Task statement → The answer must consist of every line below that contains the word "symbol".

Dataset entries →
———

import Mathlib.Analysis.InnerProductSpace.Basic
import Mathlib.Data.ZMod.Basic
import HarnessLib

/-!
# NE7LineSumGramBounds — (α_S) AT THE FLAT BACKGROUND, ITS ARITHMETIC CORE: the Gram quadratic form of the straight block-line sum of length `M`
# (adjoint = the longitudinal linear interpolation with weights `(r+1, M−1−r)`, `NE3StraightAverageAdjoint.Wad`) is TWO-SIDED,
# `M(M²+2)∕3·Σ‖ω‖² ≤ Σ_z Σ_{r<M} ‖(r+1)•ω(z) + (M−1−r)•ω(z−1)‖² ≤ M³·Σ‖ω‖²` on a periodic coarse line

Cell `pub-balaban`, rung (B)+1 sub-cell t4, lineage `b2b-balaban-t4-ne7-p1`, generation 62 (CRUX PROVER NE7 #1, ruling e34b3e0c (2)); hunt (h7)
«ENERGY ROAD», memo v2 §(43h)∕§6 (`t4/b2b-balaban-t4-ne7-p1-g62/HUNT-H7-ENERGY-ROAD-v2.md`), hunt question (h7-d).  WHY.  After gen 62 the energy road's
analytic residual (α_S) is a two-sided bound `λ‖μ‖² ≤ ‖S†μ‖² ≤ Λ²‖μ‖²` for the adjoint of the STRAIGHT linearised average
(`NE7TensionKernelCoercivity.coercive_of_adjoint_lower_bound` ∕ `opNorm_le_of_adjoint_upper_bound`, v1.4), and at the flat background the adjoint of the
block-line sum `T z κ = Σ_{v∈[0,M)^d} Σ_{i<M} Y(M•z + v + i e_κ) κ` is the longitudinal linear interpolation
`Wad ω x κ = (r_κ(x)+1)•ω(z(x)) κ + (M−1−r_κ(x))•ω(z(x)−e_κ) κ` (the NE3 swarm's `NE3StraightAverageAdjoint.sum_inner_lineSum_eq_sum_inner_Wad`).  Its
square norm per transverse line is the sum treated HERE, in a vocabulary-free form (a periodic coarse line `ZMod N_c → V`, `V` any real inner-product
space): **`lineSum_gram_lower`** `(M(M²+2)∕3)·Σ_z‖ω z‖² ≤ Σ_z Σ_{r<M} ‖(r+1)•ω z + (M−1−r)•ω(z−1)‖²` and **`lineSum_gram_upper`** `… ≤ M³·Σ_z‖ω z‖²`
(so the symbol lies in `[M(M²+2)∕3, M³]`, ratio `≤ 3`, the located number of idea-1 g43 INBOX l.31670 and of §(43h)); §1 the two weight sums
`Σ_{r<M} ((r+1) − (M−1−r))² = M(M²+2)∕3`, `Σ_{r<M} ((r+1) + (M−1−r))² = M³`; §2 the pointwise expansion and the periodic shift `Σ_z‖ω(z−1)‖² = Σ_z‖ω z‖²`.
What it does NOT do: the transfer to the tree's `Wad`∕`cdiv`∕`cmod` vocabulary and the normalisation `M^{−2d}·M^{d−1}` (transverse multiplicity) — bookkeeping
for the seat that assembles (α_S); the CURVED small-field case (Ad-transports along the line) is not touched.
HONEST FRAMING (page 1): elementary sums; nothing about Bałaban's minimisers; NE7, NE3 NOT PRINTED in [Balaban1984PropagatorsI]–[Balaban1989LargeFieldII] and
NOT PROVED; FIXED FINITE torus, rung (B)+1; continuum YM on T⁴ ⇐ BetaPertH ∧ nine spine estimates (0/9 proved); BetaPertH ⇐ (D1) ∧ (D4) ∧ CAP+tail;
G-an2-4 gates asym, D1 and NE2/3/4; NOT infinite volume, NOT mass gap, NOT Clay.  0 def, 0 sorry.
-/

set_option autoImplicit false

open scoped BigOperators InnerProductSpace
open Finset

namespace Summit.QuantumFields.BalabanUV.T4Continuum.NE7LineSumGramBounds

/-! ## §1 The weight sums -/

/-- `2·Σ_{r<M} (r+1) = M(M+1)`. [folklore] -/
theorem two_mul_sum_succ (M : ℕ) : 2 * ∑ r ∈ range M, ((r : ℝ) + 1) = (M : ℝ) * ((M : ℝ) + 1) := by
  induction M with
  | zero => simp
  | succ m ih => rw [Finset.sum_range_succ, mul_add, ih]; push_cast; ring

/-- `6·Σ_{r<M} (r+1)² = M(M+1)(2M+1)`. [folklore] -/
theorem six_mul_sum_succ_sq (M : ℕ) : 6 * ∑ r ∈ range M, ((r : ℝ) + 1) ^ 2 = (M : ℝ) * ((M : ℝ) + 1) * (2 * (M : ℝ) + 1) := by
  induction M with
  | zero => simp
  | succ m ih => rw [Finset.sum_range_succ, mul_add, ih]; push_cast; ring

/-- **THE LOWER WEIGHT SUM**: `Σ_{r<M} ((r+1) − (M−1−r))² = M(M²+2)∕3`. [folklore] -/
theorem sum_weight_diff_sq (M : ℕ) :
    ∑ r ∈ range M, (((r : ℝ) + 1) - ((M : ℝ) - 1 - r)) ^ 2 = (M : ℝ) * ((M : ℝ) ^ 2 + 2) / 3 := by
  have h1 := two_mul_sum_succ M
  have h2 := six_mul_sum_succ_sq M
  have e : ∀ r : ℕ, (((r : ℝ) + 1) - ((M : ℝ) - 1 - r)) ^ 2 = 4 * ((r : ℝ) + 1) ^ 2 - 4 * (M : ℝ) * ((r : ℝ) + 1) + (M : ℝ) ^ 2 := by
    intro r; ring
  rw [Finset.sum_congr rfl (fun r _ => e r), Finset.sum_add_distrib, Finset.sum_sub_distrib, ← Finset.mul_sum, ← Finset.mul_sum,
    Finset.sum_const, Finset.card_range, nsmul_eq_mul]
  linear_combination (2 / 3 : ℝ) * h2 - 2 * (M : ℝ) * h1

/-- **THE UPPER WEIGHT SUM**: `Σ_{r<M} ((r+1) + (M−1−r))² = M³`. [folklore] -/
theorem sum_weight_add_sq (M : ℕ) : ∑ r ∈ range M, (((r : ℝ) + 1) + ((M : ℝ) - 1 - r)) ^ 2 = (M : ℝ) ^ 3 := by
  have e : ∀ r : ℕ, (((r : ℝ) + 1) + ((M : ℝ) - 1 - r)) ^ 2 = (M : ℝ) ^ 2 := by intro r; ring
  simp only [e, Finset.sum_const, Finset.card_range, nsmul_eq_mul]
  ring

/-! ## §2 The two-sided Gram bound on a periodic coarse line -/

section Line

variable {V : Type*} [NormedAddCommGroup V] [InnerProductSpace ℝ V] {Nc : ℕ} [NeZero Nc]

omit [InnerProductSpace ℝ V] in
/-- The periodic shift: `Σ_z ‖ω(z−1)‖² = Σ_z ‖ω z‖²` on `ZMod N_c`. [folklore] -/
theorem sum_norm_sq_shift (ω : ZMod Nc → V) : ∑ z : ZMod Nc, ‖ω (z - 1)‖ ^ 2 = ∑ z : ZMod Nc, ‖ω z‖ ^ 2 :=
  Fintype.sum_equiv (Equiv.subRight (1 : ZMod Nc)) _ _ fun _ => rfl

/-- The pointwise expansion `‖p•a + q•b‖² = p²‖a‖² + q²‖b‖² + 2pq⟪a,b⟫`. [folklore] -/
theorem norm_sq_weighted (p q : ℝ) (a b : V) :
    ‖p • a + q • b‖ ^ 2 = p ^ 2 * ‖a‖ ^ 2 + q ^ 2 * ‖b‖ ^ 2 + 2 * (p * q) * ⟪a, b⟫_ℝ := by
  rw [← real_inner_self_eq_norm_sq, inner_add_left, inner_add_right, inner_add_right, real_inner_smul_left, real_inner_smul_left,
    real_inner_smul_right, real_inner_smul_right, real_inner_smul_left, real_inner_smul_left, real_inner_smul_right, real_inner_smul_right,
    real_inner_self_eq_norm_sq, real_inner_self_eq_norm_sq, real_inner_comm a b]
  ring

/-- **THE LOWER GRAM BOUND** (`λ` of (α_S) at the flat background, per transverse line, unnormalised):
`(M(M²+2)∕3)·Σ_z ‖ω z‖² ≤ Σ_z Σ_{r<M} ‖(r+1)•ω z + (M−1−r)•ω(z−1)‖²` — AM–GM on the cross terms (the weights `(r+1)(M−1−r)` are `≥ 0`), the periodic
shift, and `Σ_r ((r+1) − (M−1−r))² = M(M²+2)∕3`. [folklore] -/
theorem lineSum_gram_lower (M : ℕ) (ω : ZMod Nc → V) :
    (M : ℝ) * ((M : ℝ) ^ 2 + 2) / 3 * ∑ z : ZMod Nc, ‖ω z‖ ^ 2
      ≤ ∑ z : ZMod Nc, ∑ r ∈ range M, ‖((r : ℝ) + 1) • ω z + ((M : ℝ) - 1 - r) • ω (z - 1)‖ ^ 2 := by
  -- pointwise lower bound with the cross term replaced by `−pq(‖a‖² + ‖b‖²)`
  have hpt : ∀ (z : ZMod Nc) (r : ℕ), r ∈ range M →
      ((r : ℝ) + 1) ^ 2 * ‖ω z‖ ^ 2 + ((M : ℝ) - 1 - r) ^ 2 * ‖ω (z - 1)‖ ^ 2
        - (((r : ℝ) + 1) * ((M : ℝ) - 1 - r)) * (‖ω z‖ ^ 2 + ‖ω (z - 1)‖ ^ 2)
        ≤ ‖((r : ℝ) + 1) • ω z + ((M : ℝ) - 1 - r) • ω (z - 1)‖ ^ 2 := by
    intro z r hr
    rw [norm_sq_weighted]
    have hr' : (r : ℝ) + 1 ≤ M := by have := Finset.mem_range.mp hr; exact_mod_cast this
    have hpq : 0 ≤ ((r : ℝ) + 1) * ((M : ℝ) - 1 - r) := mul_nonneg (by positivity) (by linarith)
    -- `2⟪a,b⟫ ≥ −(‖a‖² + ‖b‖²)`
    have hcs : -(‖ω z‖ ^ 2 + ‖ω (z - 1)‖ ^ 2) ≤ 2 * ⟪ω z, ω (z - 1)⟫_ℝ := by
      have h := norm_add_sq_real (ω z) (ω (z - 1))
      nlinarith [norm_nonneg (ω z + ω (z - 1)), sq_nonneg ‖ω z + ω (z - 1)‖]
    nlinarith [mul_le_mul_of_nonneg_left hcs hpq]
  -- sum over `r` and `z`
  have hsum := Finset.sum_le_sum fun z (_ : z ∈ (Finset.univ : Finset (ZMod Nc))) => Finset.sum_le_sum fun r hr => hpt z r hr
  refine le_trans (le_of_eq ?_) hsum
  -- evaluate the left-hand side: split, shift, and use the weight sum
  simp only [Finset.sum_sub_distrib, Finset.sum_add_distrib, mul_add]
  have eA : ∑ z : ZMod Nc, ∑ r ∈ range M, ((r : ℝ) + 1) ^ 2 * ‖ω z‖ ^ 2 = (∑ r ∈ range M, ((r : ℝ) + 1) ^ 2) * ∑ z : ZMod Nc, ‖ω z‖ ^ 2 := by
    rw [Finset.sum_mul]; rw [Finset.sum_comm]; exact Finset.sum_congr rfl fun r _ => by rw [Finset.mul_sum]
  have eB : ∑ z : ZMod Nc, ∑ r ∈ range M, ((M : ℝ) - 1 - r) ^ 2 * ‖ω (z - 1)‖ ^ 2 = (∑ r ∈ range M, ((M : ℝ) - 1 - r) ^ 2) * ∑ z : ZMod Nc, ‖ω z‖ ^ 2 := by
    rw [← sum_norm_sq_shift ω, Finset.sum_mul, Finset.sum_comm]; exact Finset.sum_congr rfl fun r _ => by rw [Finset.mul_sum]
  have eC : ∑ z : ZMod Nc, ∑ r ∈ range M, ((r : ℝ) + 1) * ((M : ℝ) - 1 - r) * ‖ω z‖ ^ 2
      = (∑ r ∈ range M, ((r : ℝ) + 1) * ((M : ℝ) - 1 - r)) * ∑ z : ZMod Nc, ‖ω z‖ ^ 2 := by
    rw [Finset.sum_mul, Finset.sum_comm]; exact Finset.sum_congr rfl fun r _ => by rw [Finset.mul_sum]
  have eD : ∑ z : ZMod Nc, ∑ r ∈ range M, ((r : ℝ) + 1) * ((M : ℝ) - 1 - r) * ‖ω (z - 1)‖ ^ 2
      = (∑ r ∈ range M, ((r : ℝ) + 1) * ((M : ℝ) - 1 - r)) * ∑ z : ZMod Nc, ‖ω z‖ ^ 2 := by
    rw [← sum_norm_sq_shift ω, Finset.sum_mul, Finset.sum_comm]; exact Finset.sum_congr rfl fun r _ => by rw [Finset.mul_sum]
  rw [eA, eB, eC, eD]
  have hw := sum_weight_diff_sq M
  have e : ∑ r ∈ range M, (((r : ℝ) + 1) - ((M : ℝ) - 1 - r)) ^ 2
      = ∑ r ∈ range M, ((r : ℝ) + 1) ^ 2 + ∑ r ∈ range M, ((M : ℝ) - 1 - r) ^ 2
        - (∑ r ∈ range M, ((r : ℝ) + 1) * ((M : ℝ) - 1 - r) + ∑ r ∈ range M, ((r : ℝ) + 1) * ((M : ℝ) - 1 - r)) := by
    rw [← Finset.sum_add_distrib, ← Finset.sum_add_distrib, ← Finset.sum_sub_distrib]
    exact Finset.sum_congr rfl fun r _ => by ring
  rw [e] at hw
  linear_combination (-(∑ z : ZMod Nc, ‖ω z‖ ^ 2)) * hw

/-- **THE UPPER GRAM BOUND** (`Λ²` of (α_S) at the flat background, per transverse line, unnormalised):
`Σ_z Σ_{r<M} ‖(r+1)•ω z + (M−1−r)•ω(z−1)‖² ≤ M³·Σ_z ‖ω z‖²` — so the symbol ratio is `≤ 3M³∕(M(M²+2)) ≤ 3`. [folklore] -/
theorem lineSum_gram_upper (M : ℕ) (ω : ZMod Nc → V) :
    ∑ z : ZMod Nc, ∑ r ∈ range M, ‖((r : ℝ) + 1) • ω z + ((M : ℝ) - 1 - r) • ω (z - 1)‖ ^ 2
      ≤ (M : ℝ) ^ 3 * ∑ z : ZMod Nc, ‖ω z‖ ^ 2 := by
  have hpt : ∀ (z : ZMod Nc) (r : ℕ), r ∈ range M →
      ‖((r : ℝ) + 1) • ω z + ((M : ℝ) - 1 - r) • ω (z - 1)‖ ^ 2
        ≤ ((r : ℝ) + 1) ^ 2 * ‖ω z‖ ^ 2 + ((M : ℝ) - 1 - r) ^ 2 * ‖ω (z - 1)‖ ^ 2
          + (((r : ℝ) + 1) * ((M : ℝ) - 1 - r)) * (‖ω z‖ ^ 2 + ‖ω (z - 1)‖ ^ 2) := by
    intro z r hr
    rw [norm_sq_weighted]
    have hr' : (r : ℝ) + 1 ≤ M := by have := Finset.mem_range.mp hr; exact_mod_cast this
    have hpq : 0 ≤ ((r : ℝ) + 1) * ((M : ℝ) - 1 - r) := mul_nonneg (by positivity) (by linarith)
    -- `2⟪a,b⟫ ≤ ‖a‖² + ‖b‖²`
    have hcs : 2 * ⟪ω z, ω (z - 1)⟫_ℝ ≤ ‖ω z‖ ^ 2 + ‖ω (z - 1)‖ ^ 2 := by
      have h := norm_sub_sq_real (ω z) (ω (z - 1))
      nlinarith [sq_nonneg ‖ω z - ω (z - 1)‖]
    nlinarith [mul_le_mul_of_nonneg_left hcs hpq]
  have hsum := Finset.sum_le_sum fun z (_ : z ∈ (Finset.univ : Finset (ZMod Nc))) => Finset.sum_le_sum fun r hr => hpt z r hr
  refine hsum.trans (le_of_eq ?_)
  simp only [Finset.sum_add_distrib, mul_add]
  have eA : ∑ z : ZMod Nc, ∑ r ∈ range M, ((r : ℝ) + 1) ^ 2 * ‖ω z‖ ^ 2 = (∑ r ∈ range M, ((r : ℝ) + 1) ^ 2) * ∑ z : ZMod Nc, ‖ω z‖ ^ 2 := by
    rw [Finset.sum_mul]; rw [Finset.sum_comm]; exact Finset.sum_congr rfl fun r _ => by rw [Finset.mul_sum]
  have eB : ∑ z : ZMod Nc, ∑ r ∈ range M, ((M : ℝ) - 1 - r) ^ 2 * ‖ω (z - 1)‖ ^ 2 = (∑ r ∈ range M, ((M : ℝ) - 1 - r) ^ 2) * ∑ z : ZMod Nc, ‖ω z‖ ^ 2 := by
    rw [← sum_norm_sq_shift ω, Finset.sum_mul, Finset.sum_comm]; exact Finset.sum_congr rfl fun r _ => by rw [Finset.mul_sum]
  have eC : ∑ z : ZMod Nc, ∑ r ∈ range M, ((r : ℝ) + 1) * ((M : ℝ) - 1 - r) * ‖ω z‖ ^ 2
      = (∑ r ∈ range M, ((r : ℝ) + 1) * ((M : ℝ) - 1 - r)) * ∑ z : ZMod Nc, ‖ω z‖ ^ 2 := by
    rw [Finset.sum_mul, Finset.sum_comm]; exact Finset.sum_congr rfl fun r _ => by rw [Finset.mul_sum]
  have eD : ∑ z : ZMod Nc, ∑ r ∈ range M, ((r : ℝ) + 1) * ((M : ℝ) - 1 - r) * ‖ω (z - 1)‖ ^ 2
      = (∑ r ∈ range M, ((r : ℝ) + 1) * ((M : ℝ) - 1 - r)) * ∑ z : ZMod Nc, ‖ω z‖ ^ 2 := by
    rw [← sum_norm_sq_shift ω, Finset.sum_mul, Finset.sum_comm]; exact Finset.sum_congr rfl fun r _ => by rw [Finset.mul_sum]
  rw [eA, eB, eC, eD]
  have hw := sum_weight_add_sq M
  have e : ∑ r ∈ range M, (((r : ℝ) + 1) + ((M : ℝ) - 1 - r)) ^ 2
      = ∑ r ∈ range M, ((r : ℝ) + 1) ^ 2 + ∑ r ∈ range M, ((M : ℝ) - 1 - r) ^ 2
        + (∑ r ∈ range M, ((r : ℝ) + 1) * ((M : ℝ) - 1 - r) + ∑ r ∈ range M, ((r : ℝ) + 1) * ((M : ℝ) - 1 - r)) := by
    rw [← Finset.sum_add_distrib, ← Finset.sum_add_distrib, ← Finset.sum_add_distrib]
    exact Finset.sum_congr rfl fun r _ => by ring
  rw [e] at hw
  linear_combination (∑ z : ZMod Nc, ‖ω z‖ ^ 2) * hw

end Line

end Summit.QuantumFields.BalabanUV.T4Continuum.NE7LineSumGramBounds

———

Finished exercise →
(so the symbol lies in `[M(M²+2)∕3, M³]`, ratio `≤ 3`, the located number of idea-1 g43 INBOX l.31670 and of §(43h)); §1 the two weight sums
`Σ_z Σ_{r<M} ‖(r+1)•ω z + (M−1−r)•ω(z−1)‖² ≤ M³·Σ_z ‖ω z‖²` — so the symbol ratio is `≤ 3M³∕(M(M²+2)) ≤ 3`. [folklore] -/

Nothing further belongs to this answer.